FIG. 4A is a cross-sectional view of an electrical contact
mechanism in the channel mount of the connecting apparatus and a
portion of the PCB, and a portion of a memory module in the
inserted but non-rotated position.
FIG. 4B is the cross-section of FIG. 4A with the memory module
inserted and fully rotated into a latched position.
FIG. 5 is an isometric view showing the bottom of the connecting
apparatus.
FIG. 6A is a top view of an alternate embodiment of the connecting
apparatus of FIG. 3.
FIG. 6B is a side view of the connecting apparatus of FIG. 6A with
guide posts protruding through a PCB.
FIG. 7A is a front elevation view of the apparatus of FIG. 3 with
the memory module inserted into the connecting apparatus and the
connecting apparatus mounted on the PCB.
FIG. 7B is a top view of the connecting apparatus of FIG. 7A.
DETAILED DESCRIPTION
A brief description of a SIMM will first be given. A typical SIMM
100 is shown in FIG. 1. Several memory chips 110-126 are mounted on
a substrate 102. Memory chip 126 is part of a parity bit generator
with an extra data line 154 and a separate column address line 152.
The column address line 152 allows for independent operation of the
parity generation chip 126.
The other memory chips 110-124 store and output data forming the
bits of an eight-bit binary word. Data lines 131 serve both to
input and output data to and from the memory chips 110-124. A
multiple number of address lead lines represented by the single
line 130 select a location in each memory chip 110-126 from which
data is read or written. The control lead 150 controls whether the
performed operation is a "read" or "write."
In operation, the memory module 100 stores and retrieves data in
the form of an eight-bit binary word having a ninth bit for parity
checking. The various leads 130, 131, 150 and 152 extend to an edge
of the memory module 100, where edge-wise connection of the module
leads is made (not shown).
FIG. 3 shows the memory module connector 300 of the present
invention. It is used to connect the memory module 100 to the rest
of circuit in a digital electronic computer; e.g., a PCB 330. A
brief description of the memory module connector 300 is as follows.

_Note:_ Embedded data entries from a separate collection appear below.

/-- ★★ **TWO WICK-ORDERED PAIRS AGAINST A PRODUCT** (the combinatorial engine, any measure): under the first-leg recursion and
integrability of products of legs,
`∫ :L_aL_a': :L_bL_b': ∏_{j∈s} L_{y j} dμ = (S_ab S_a'b' + S_ab' S_a'b) ∫∏_s + Σ_{j∈s}Σ_{k∈s∖j} (S_ab S_a'j S_b'k + S_a'b S_aj S_b'k
+ S_ab' S_a'j S_bk + S_a'b' S_aj S_bk) ∫∏_{s∖jk} + Σ_{j,j',k,k'∈s distinct} S_aj S_a'j' S_bk S_b'k' ∫∏_{s∖jj'kk'}` — neither pair
carries a self-line; the pairs are joined by two, one or zero lines and the other legs go into the product
(Glimm–Jaffe Cor. 8.3.2 for two two-leg Wick vertices). -/
theorem integral_wick2_wick2_mul_prod_of_ibp
    (hibp : ∀ (a : T) (κ : Type v) [DecidableEq κ] (s : Finset κ) (y : κ → T),
      ∫ ω, L a ω * ∏ j ∈ s, L (y j) ω ∂μ = ∑ j ∈ s, S a (y j) * ∫ ω, ∏ i ∈ s.erase j, L (y i) ω ∂μ)
    (hint : ∀ (κ : Type v) (s : Finset κ) (y : κ → T), Integrable (fun ω => ∏ j ∈ s, L (y j) ω) μ)
    (a a' b b' : T) {κ : Type v} [DecidableEq κ] (s : Finset κ) (y : κ → T) :
    ∫ ω, (L a ω * L a' ω - S a a') * (L b ω * L b' ω - S b b') * ∏ j ∈ s, L (y j) ω ∂μ =
      (S a b * S a' b' + S a b' * S a' b) * ∫ ω, ∏ j ∈ s, L (y j) ω ∂μ
      + ∑ j ∈ s, ∑ k ∈ s.erase j,
          (S a b * S a' (y j) * S b' (y k) + S a' b * S a (y j) * S b' (y k)
            + S a b' * S a' (y j) * S b (y k) + S a' b' * S a (y j) * S b (y k)) *
          ∫ ω, ∏ i ∈ (s.erase j).erase k, L (y i) ω ∂μ
      + ∑ j ∈ s, ∑ j' ∈ s.erase j, ∑ k ∈ (s.erase j).erase j', ∑ k' ∈ ((s.erase j).erase j').erase k,
          S a (y j) * S a' (y j') * S b (y k) * S b' (y k') *
            ∫ ω, ∏ i ∈ (((s.erase j).erase j').erase k).erase k', L (y i) ω ∂μ := by
  classical
  -- the building blocks: `hD` = the recursion, `hL1` = one more factor, `hL2` = two more, `hL3` = three more
  have hD : ∀ (x : T) (t : Finset κ), ∫ ω, L x ω * ∏ j ∈ t, L (y j) ω ∂μ =
      ∑ i ∈ t, S x (y i) * ∫ ω, ∏ j ∈ t.erase i, L (y j) ω ∂μ := fun x t => hibp x κ t y
  have hL1 : ∀ (x x' : T) (t : Finset κ), ∫ ω, L x ω * (L x' ω * ∏ j ∈ t, L (y j) ω) ∂μ =
      S x x' * ∫ ω, ∏ j ∈ t, L (y j) ω ∂μ + ∑ i ∈ t, S x (y i) * ∫ ω, L x' ω * ∏ j ∈ t.erase i, L (y j) ω ∂μ :=
    fun x x' t => integral_mul_mul_prod_of_ibp (S := S) hibp x x' t y
  have hL2 : ∀ t : Finset κ, ∫ ω, L a' ω * (L b ω * (L b' ω * ∏ j ∈ t, L (y j) ω)) ∂μ =
      S a' b * ∫ ω, L b' ω * ∏ j ∈ t, L (y j) ω ∂μ + S a' b' * ∫ ω, L b ω * ∏ j ∈ t, L (y j) ω ∂μ
        + ∑ i ∈ t, S a' (y i) * ∫ ω, L b ω * (L b' ω * ∏ j ∈ t.erase i, L (y j) ω) ∂μ :=
    fun t => integral_mul_mul_mul_prod_of_ibp (S := S) hibp a' b b' t y
  have hL3 := integral_mul_mul_mul_mul_prod_of_ibp (S := S) hibp a a' b b' s y
  -- Step 1 (linearity): `∫ :aa'::bb': ∏ = E[aa'bb'∏] − S_aa' E[bb'∏] − S_bb' E[aa'∏] + S_aa' S_bb' E[∏]`
  have I0 : Integrable (fun ω => ∏ j ∈ s, L (y j) ω) μ := hint κ s y
  have I2 : ∀ x x' : T, Integrable (fun ω => L x ω * (L x' ω * ∏ j ∈ s, L (y j) ω)) μ :=
    fun x x' => integrable_mul_mul_prod_of_hint hint x x' s y
  have I4 : Integrable (fun ω => L a ω * (L a' ω * (L b ω * (L b' ω * ∏ j ∈ s, L (y j) ω)))) μ :=
    integrable_mul_mul_mul_mul_prod_of_hint hint a a' b b' s y
  have e1 : (fun ω => (L a ω * L a' ω - S a a') * (L b ω * L b' ω - S b b') * ∏ j ∈ s, L (y j) ω) =
      fun ω => L a ω * (L a' ω * (L b ω * (L b' ω * ∏ j ∈ s, L (y j) ω)))
        - S a a' * (L b ω * (L b' ω * ∏ j ∈ s, L (y j) ω)) - S b b' * (L a ω * (L a' ω * ∏ j ∈ s, L (y j) ω))
        + (S a a' * S b b') * ∏ j ∈ s, L (y j) ω := by
    funext ω; ring
  have J1 : Integrable (fun ω => L a ω * (L a' ω * (L b ω * (L b' ω * ∏ j ∈ s, L (y j) ω)))
      - S a a' * (L b ω * (L b' ω * ∏ j ∈ s, L (y j) ω))) μ := I4.sub ((I2 b b').const_mul _)
  have J2 : Integrable (fun ω => L a ω * (L a' ω * (L b ω * (L b' ω * ∏ j ∈ s, L (y j) ω)))
      - S a a' * (L b ω * (L b' ω * ∏ j ∈ s, L (y j) ω)) - S b b' * (L a ω * (L a' ω * ∏ j ∈ s, L (y j) ω))) μ :=
    J1.sub ((I2 a a').const_mul _)
  rw [e1, integral_add J2 (I0.const_mul _), integral_sub J1 ((I2 a a').const_mul _),
    integral_sub I4 ((I2 b b').const_mul _)]
  simp only [integral_const_mul]
  -- Step 2 (the recursions)
  -- `E[x (x' ∏_t)]` fully expanded (two legs into the product)
  have kxx : ∀ (x x' : T) (t : Finset κ), ∫ ω, L x ω * (L x' ω * ∏ j ∈ t, L (y j) ω) ∂μ =
      S x x' * ∫ ω, ∏ j ∈ t, L (y j) ω ∂μ
        + ∑ i ∈ t, ∑ i' ∈ t.erase i, S x (y i) * S x' (y i') * ∫ ω, ∏ j ∈ (t.erase i).erase i', L (y j) ω ∂μ := by
    intro x x' t
    rw [hL1]
    congr 1
    refine Finset.sum_congr rfl fun i _ => ?_
    rw [hD, Finset.mul_sum]
    exact Finset.sum_congr rfl fun i' _ => by ring
  -- `E[a' (b (b' ∏_t))]` fully expanded
  have hB3 : ∀ t : Finset κ, ∫ ω, L a' ω * (L b ω * (L b' ω * ∏ j ∈ t, L (y j) ω)) ∂μ =
      S a' b * ∑ k ∈ t, S b' (y k) * ∫ ω, ∏ j ∈ t.erase k, L (y j) ω ∂μ
        + S a' b' * ∑ k ∈ t, S b (y k) * ∫ ω, ∏ j ∈ t.erase k, L (y j) ω ∂μ
        + S b b' * ∑ i' ∈ t, S a' (y i') * ∫ ω, ∏ j ∈ t.erase i', L (y j) ω ∂μ
        + ∑ i' ∈ t, ∑ k ∈ t.erase i', ∑ k' ∈ (t.erase i').erase k, S a' (y i') * S b (y k) * S b' (y k') *
            ∫ ω, ∏ j ∈ ((t.erase i').erase k).erase k', L (y j) ω ∂μ := by
    intro t
    rw [hL2 t, hD, hD]
    have h3 : ∑ i ∈ t, S a' (y i) * ∫ ω, L b ω * (L b' ω * ∏ j ∈ t.erase i, L (y j) ω) ∂μ =
        S b b' * ∑ i' ∈ t, S a' (y i') * ∫ ω, ∏ j ∈ t.erase i', L (y j) ω ∂μ
        + ∑ i' ∈ t, ∑ k ∈ t.erase i', ∑ k' ∈ (t.erase i').erase k, S a' (y i') * S b (y k) * S b' (y k') *
            ∫ ω, ∏ j ∈ ((t.erase i').erase k).erase k', L (y j) ω ∂μ := by
      rw [Finset.mul_sum, ← Finset.sum_add_distrib]
      refine Finset.sum_congr rfl fun i' _ => ?_
      rw [kxx, mul_add, Finset.mul_sum]
      congr 1
      · ring
      · refine Finset.sum_congr rfl fun k _ => ?_
        rw [Finset.mul_sum]
        exact Finset.sum_congr rfl fun k' _ => by ring
    rw [h3]
    ring
  -- the last sum of `hL3`
  have k1 : ∑ i ∈ s, S a (y i) * ∫ ω, L a' ω * (L b ω * (L b' ω * ∏ j ∈ s.erase i, L (y j) ω)) ∂μ =
      ∑ i ∈ s, ∑ k ∈ s.erase i, (S a' b * S a (y i) * S b' (y k) + S a' b' * S a (y i) * S b (y k)) *
          ∫ ω, ∏ j ∈ (s.erase i).erase k, L (y j) ω ∂μ
        + S b b' * ∑ i ∈ s, ∑ i' ∈ s.erase i, S a (y i) * S a' (y i') * ∫ ω, ∏ j ∈ (s.erase i).erase i', L (y j) ω ∂μ
        + ∑ i ∈ s, ∑ i' ∈ s.erase i, ∑ k ∈ (s.erase i).erase i', ∑ k' ∈ ((s.erase i).erase i').erase k,
            S a (y i) * S a' (y i') * S b (y k) * S b' (y k') *
              ∫ ω, ∏ j ∈ (((s.erase i).erase i').erase k).erase k', L (y j) ω ∂μ := by
    rw [Finset.mul_sum, ← Finset.sum_add_distrib, ← Finset.sum_add_distrib]
    refine Finset.sum_congr rfl fun i _ => ?_
    rw [hB3]
    have e4 : S a (y i) * ∑ i' ∈ s.erase i, ∑ k ∈ (s.erase i).erase i', ∑ k' ∈ ((s.erase i).erase i').erase k,
        S a' (y i') * S b (y k) * S b' (y k') * ∫ ω, ∏ j ∈ (((s.erase i).erase i').erase k).erase k', L (y j) ω ∂μ =
        ∑ i' ∈ s.erase i, ∑ k ∈ (s.erase i).erase i', ∑ k' ∈ ((s.erase i).erase i').erase k,
          S a (y i) * S a' (y i') * S b (y k) * S b' (y k') *
            ∫ ω, ∏ j ∈ (((s.erase i).erase i').erase k).erase k', L (y j) ω ∂μ := by
      rw [Finset.mul_sum]
      refine Finset.sum_congr rfl fun i' _ => ?_
      rw [Finset.mul_sum]
      refine Finset.sum_congr rfl fun k _ => ?_
      rw [Finset.mul_sum]
      exact Finset.sum_congr rfl fun k' _ => by ring
    have e3 : S a (y i) * (S b b' * ∑ i' ∈ s.erase i, S a' (y i') * ∫ ω, ∏ j ∈ (s.erase i).erase i', L (y j) ω ∂μ) =
        S b b' * ∑ i' ∈ s.erase i, S a (y i) * S a' (y i') * ∫ ω, ∏ j ∈ (s.erase i).erase i', L (y j) ω ∂μ := by
      rw [Finset.mul_sum, Finset.mul_sum, Finset.mul_sum]
      exact Finset.sum_congr rfl fun i' _ => by ring
    have e2 : S a (y i) * (S a' b * ∑ k ∈ s.erase i, S b' (y k) * ∫ ω, ∏ j ∈ (s.erase i).erase k, L (y j) ω ∂μ)
        + S a (y i) * (S a' b' * ∑ k ∈ s.erase i, S b (y k) * ∫ ω, ∏ j ∈ (s.erase i).erase k, L (y j) ω ∂μ) =
        ∑ k ∈ s.erase i, (S a' b * S a (y i) * S b' (y k) + S a' b' * S a (y i) * S b (y k)) *
          ∫ ω, ∏ j ∈ (s.erase i).erase k, L (y j) ω ∂μ := by
      rw [Finset.mul_sum, Finset.mul_sum, Finset.mul_sum, Finset.mul_sum, ← Finset.sum_add_distrib]
      exact Finset.sum_congr rfl fun k _ => by ring
    rw [mul_add, mul_add, mul_add, e4, e3, e2]
  rw [hL3, k1, kxx a' b' s, kxx a' b s, kxx a a' s]
  -- Step 3: collect
  have e5 : ∑ j ∈ s, ∑ k ∈ s.erase j,
        (S a b * S a' (y j) * S b' (y k) + S a' b * S a (y j) * S b' (y k)
          + S a b' * S a' (y j) * S b (y k) + S a' b' * S a (y j) * S b (y k)) *
        ∫ ω, ∏ i ∈ (s.erase j).erase k, L (y i) ω ∂μ =
      S a b * ∑ j ∈ s, ∑ k ∈ s.erase j, S a' (y j) * S b' (y k) * ∫ ω, ∏ i ∈ (s.erase j).erase k, L (y i) ω ∂μ
      + S a b' * ∑ j ∈ s, ∑ k ∈ s.erase j, S a' (y j) * S b (y k) * ∫ ω, ∏ i ∈ (s.erase j).erase k, L (y i) ω ∂μ
      + ∑ j ∈ s, ∑ k ∈ s.erase j, (S a' b * S a (y j) * S b' (y k) + S a' b' * S a (y j) * S b (y k)) *
          ∫ ω, ∏ i ∈ (s.erase j).erase k, L (y i) ω ∂μ := by
    rw [Finset.mul_sum, Finset.mul_sum, ← Finset.sum_add_distrib, ← Finset.sum_add_distrib]
    refine Finset.sum_congr rfl fun j _ => ?_
    rw [Finset.mul_sum, Finset.mul_sum, ← Finset.sum_add_distrib, ← Finset.sum_add_distrib]
    exact Finset.sum_congr rfl fun k _ => by ring
  rw [e5]
  ring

The memory module connector 300 contains two identical channel
mounts 301A and 301B separated by a space 318, and joined by spars
316. The dual channel mount arrangement serves, inter alia, to
increase the structural integrity of the connecting apparatus 300,
over that of a single channel mount arrangement. Channel mount 301A
carries a channel 302 for receiving the edge of a memory module
100. End retention posts 306, containing latches 308 are located at
each end of the channel mount 301A. An orientation block 310 is
coupled to one of the end retention posts 306. Side retention posts
312, with securing pegs 314, are located along the side of the
channel mount 301A. Guide posts 320 and 322 are located at the
bottom of the channel mount 301A.
Turning now to FIG. 2, the preferred embodiment for memory module
100 is shown. The substrate 102 of memory module 100 contains an
orientation notch 202 which fits over or aligns with orientation
block 310, so that the memory module 100 is connected (or mounted)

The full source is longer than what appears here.